I know how to get bigrams and trigrams. For example:

bigram_measures = nltk.collocations.BigramAssocMeasures()
finder = nltk.collocations.BigramCollocationFinder.from_words(words)
finder.apply_freq_filter(3)
finder.apply_word_filter(filter_stops)
matches1 = finder.nbest(bigram_measures.pmi, 20)

However, i found out that scikit-learn can get ngrams with various length. For example I can get ngrams with length from 1 to 5.

v = CountVectorizer(analyzer=WordNGramAnalyzer(min_n=1, max_n=5))

But WordNGramAnalyzer is now deprecated. My question is: How can i get N best word collocations from my text, with collocations length from 1 to 5. Also i need to get FreqList of this collocations/ngrams.

Can i do that with nltk/scikit ? I need to get combinations of ngrams with various lengths from one text ?

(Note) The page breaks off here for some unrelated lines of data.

/-- **The box chain.** For distinct `y₀,…,y₃ ∈ Λ_L` (`β ≥ 0`): the cluster cover and the BK inequality
turn a bound `P^{∅,∅}_L[(y₀↔y₁)∧𝓕_S] ≤ K` into
`S₄,L² ≤ K + (G_L(y₀,y₃)G_L(y₁,y₂))² + (G_L(y₀,y₂)G_L(y₁,y₃))²`. [cite: AizenmanDuminilCopinAnnals2021, eq. (3.7)] -/
theorem box_chain {d L : ℕ} {β : ℝ} (hβ : 0 ≤ β)
    (hBK : ∀ (d L : ℕ) (β : ℝ), 0 ≤ β → ∀ a b c e : Site d,
      a ∈ box d L → b ∈ box d L → c ∈ box d L → e ∈ box d L →
      (sourcedDoubleCurrentLaw d L β ∅ ∅).real (openConn a c ∩ openConn b e ∩ (openConn a b)ᶜ) ≤
        isingTwoPoint (zdGraph d) (box d L) β 0 .free a c ^ 2 *
          isingTwoPoint (zdGraph d) (box d L) β 0 .free b e ^ 2)
    (hCover : ∀ (d : ℕ) (ω : BondConfig (Site d)) (a b c e : Site d),
      a ≠ b → a ≠ c → a ≠ e → b ≠ c → b ≠ e → c ≠ e →
      ω ∈ traceSubcurrentEvent ({a, b, c, e} : Finset (Site d)) →
      ω ∈ openConn a b ∨ (ω ∈ openConn a c ∧ ω ∈ openConn b e) ∨ (ω ∈ openConn a e ∧ ω ∈ openConn b c))
    {y0 y1 y2 y3 : Site d} (hy0 : y0 ∈ box d L) (hy1 : y1 ∈ box d L) (hy2 : y2 ∈ box d L)
    (hy3 : y3 ∈ box d L)
    (h01 : y0 ≠ y1) (h02 : y0 ≠ y2) (h03 : y0 ≠ y3) (h12 : y1 ≠ y2) (h13 : y1 ≠ y3) (h23 : y2 ≠ y3)
    {K : ℝ} (hK : (sourcedDoubleCurrentLaw d L β ∅ ∅).real
      (openConn y0 y1 ∩ traceSubcurrentEvent ({y0, y1, y2, y3} : Finset (Site d))) ≤ K) :
    isingExpect (zdGraph d) (box d L) β 0 .free (spinMonomial ![y0, y1, y2, y3]) ^ 2 ≤
      K + (isingTwoPoint (zdGraph d) (box d L) β 0 .free y0 y3 *
            isingTwoPoint (zdGraph d) (box d L) β 0 .free y1 y2) ^ 2 +
        (isingTwoPoint (zdGraph d) (box d L) β 0 .free y0 y2 *
            isingTwoPoint (zdGraph d) (box d L) β 0 .free y1 y3) ^ 2 := by
  set P := sourcedDoubleCurrentLaw d L β ∅ ∅ with hP
  haveI : IsProbabilityMeasure P := isProbabilityMeasure_sourceless d L hβ
  set S : Finset (Site d) := {y0, y1, y2, y3} with hSdef
  have hS : S ⊆ box d L := by
    intro v hv
    simp only [hSdef, Finset.mem_insert, Finset.mem_singleton] at hv
    rcases hv with rfl | rfl | rfl | rfl <;> assumption
  -- `S₄,L² = P[𝓕_S]`
  have hxor : isingExpect (zdGraph d) (box d L) β 0 .free (spinMonomial ![y0, y1, y2, y3]) ^ 2 =
      P.real (traceSubcurrentEvent S) := by
    rw [isingExpect_spinMonomial_four_eq_isingCorr _ _ _ _ _ h01 h02 h03 h12 h13 h23,
      sourceless_real_traceSubcurrentEvent_eq_sq d L hβ hS]
  -- the cluster cover
  have hcov : (traceSubcurrentEvent S : Set (BondConfig (Site d))) ⊆
      (openConn y0 y1 ∩ traceSubcurrentEvent S) ∪
        (openConn y0 y3 ∩ openConn y1 y2 ∩ (openConn y0 y1)ᶜ) ∪
        (openConn y0 y2 ∩ openConn y1 y3 ∩ (openConn y0 y1)ᶜ) := by
    intro ω hω
    by_cases h : ω ∈ openConn y0 y1
    · exact Or.inl (Or.inl ⟨h, hω⟩)
    · rcases hCover d ω y0 y1 y2 y3 h01 h02 h03 h12 h13 h23 hω with h' | ⟨ha, hb⟩ | ⟨ha, hb⟩
      · exact absurd h' h
      · exact Or.inr ⟨⟨ha, hb⟩, h⟩
      · exact Or.inl (Or.inr ⟨⟨ha, hb⟩, h⟩)
  have hmono : P.real (traceSubcurrentEvent S) ≤
      P.real (openConn y0 y1 ∩ traceSubcurrentEvent S) +
        P.real (openConn y0 y3 ∩ openConn y1 y2 ∩ (openConn y0 y1)ᶜ) +
        P.real (openConn y0 y2 ∩ openConn y1 y3 ∩ (openConn y0 y1)ᶜ) :=
    calc P.real (traceSubcurrentEvent S)
        ≤ P.real ((openConn y0 y1 ∩ traceSubcurrentEvent S) ∪
            (openConn y0 y3 ∩ openConn y1 y2 ∩ (openConn y0 y1)ᶜ) ∪
            (openConn y0 y2 ∩ openConn y1 y3 ∩ (openConn y0 y1)ᶜ)) := measureReal_mono hcov
      _ ≤ P.real ((openConn y0 y1 ∩ traceSubcurrentEvent S) ∪
            (openConn y0 y3 ∩ openConn y1 y2 ∩ (openConn y0 y1)ᶜ)) +
            P.real (openConn y0 y2 ∩ openConn y1 y3 ∩ (openConn y0 y1)ᶜ) := measureReal_union_le _ _
      _ ≤ _ := by
        have := measureReal_union_le (μ := P) (openConn y0 y1 ∩ traceSubcurrentEvent S)
          (openConn y0 y3 ∩ openConn y1 y2 ∩ (openConn y0 y1)ᶜ)
        linarith
  -- the two BK bounds
  have hbk1 := hBK d L β hβ y0 y1 y3 y2 hy0 hy1 hy3 hy2
  have hbk2 := hBK d L β hβ y0 y1 y2 y3 hy0 hy1 hy2 hy3
  rw [hxor]
  linarith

For example using NLTK bigrams and trigrams where many situations in which my trigrams include my bitgrams, or my trigrams are part of bigger 4-grams. For example:

bitgrams: hello my trigrams: hello my name

I know how to exclude bigrams from trigrams, but i need better solutions.


Solution

  • update

    Since scikit-learn 0.14 the format has changed to:

    n_grams = CountVectorizer(ngram_range=(1, 5))
    

    Full example:

    test_str1 = "I need to get most popular ngrams from text. Ngrams length must be from 1 to 5 words."
    test_str2 = "I know how to exclude bigrams from trigrams, but i need better solutions."
    
    from sklearn.feature_extraction.text import CountVectorizer
    
    c_vec = CountVectorizer(ngram_range=(1, 5))
    
    # input to fit_transform() should be an iterable with strings
    ngrams = c_vec.fit_transform([test_str1, test_str2])
    
    # needs to happen after fit_transform()
    vocab = c_vec.vocabulary_
    
    count_values = ngrams.toarray().sum(axis=0)
    
    # output n-grams
    for ng_count, ng_text in sorted([(count_values[i],k) for k,i in vocab.items()], reverse=True):
        print(ng_count, ng_text)
    

    which outputs the following (note that the word I is removed not because it's a stopword (it's not) but because of its length: https://stackoverflow.com/a/20743758/):

    > (3, u'to')
    > (3, u'from')
    > (2, u'ngrams')
    > (2, u'need')
    > (1, u'words')
    > (1, u'trigrams but need better solutions')
    > (1, u'trigrams but need better')
    ...
    

    This should/could be much simpler these days, imo. You can try things like textacy, but that can come with its own complications sometimes, like initializing a Doc, which doesn't work currently with v.0.6.2 as shown on their docs. If doc initialization worked as promised, in theory the following would work (but it doesn't):

    test_str1 = "I need to get most popular ngrams from text. Ngrams length must be from 1 to 5 words."
    test_str2 = "I know how to exclude bigrams from trigrams, but i need better solutions."
    
    import textacy
    
    # some version of the following line
    doc = textacy.Doc([test_str1, test_str2])
    
    ngrams = doc.to_bag_of_terms(ngrams={1, 5}, as_strings=True)
    print(ngrams)
    

    old answer

    WordNGramAnalyzer is indeed deprecated since scikit-learn 0.11. Creating n-grams and getting term frequencies is now combined in sklearn.feature_extraction.text.CountVectorizer. You can create all n-grams ranging from 1 till 5 as follows:

    n_grams = CountVectorizer(min_n=1, max_n=5)
    

    More examples and information can be found in scikit-learn's documentation about text feature extraction.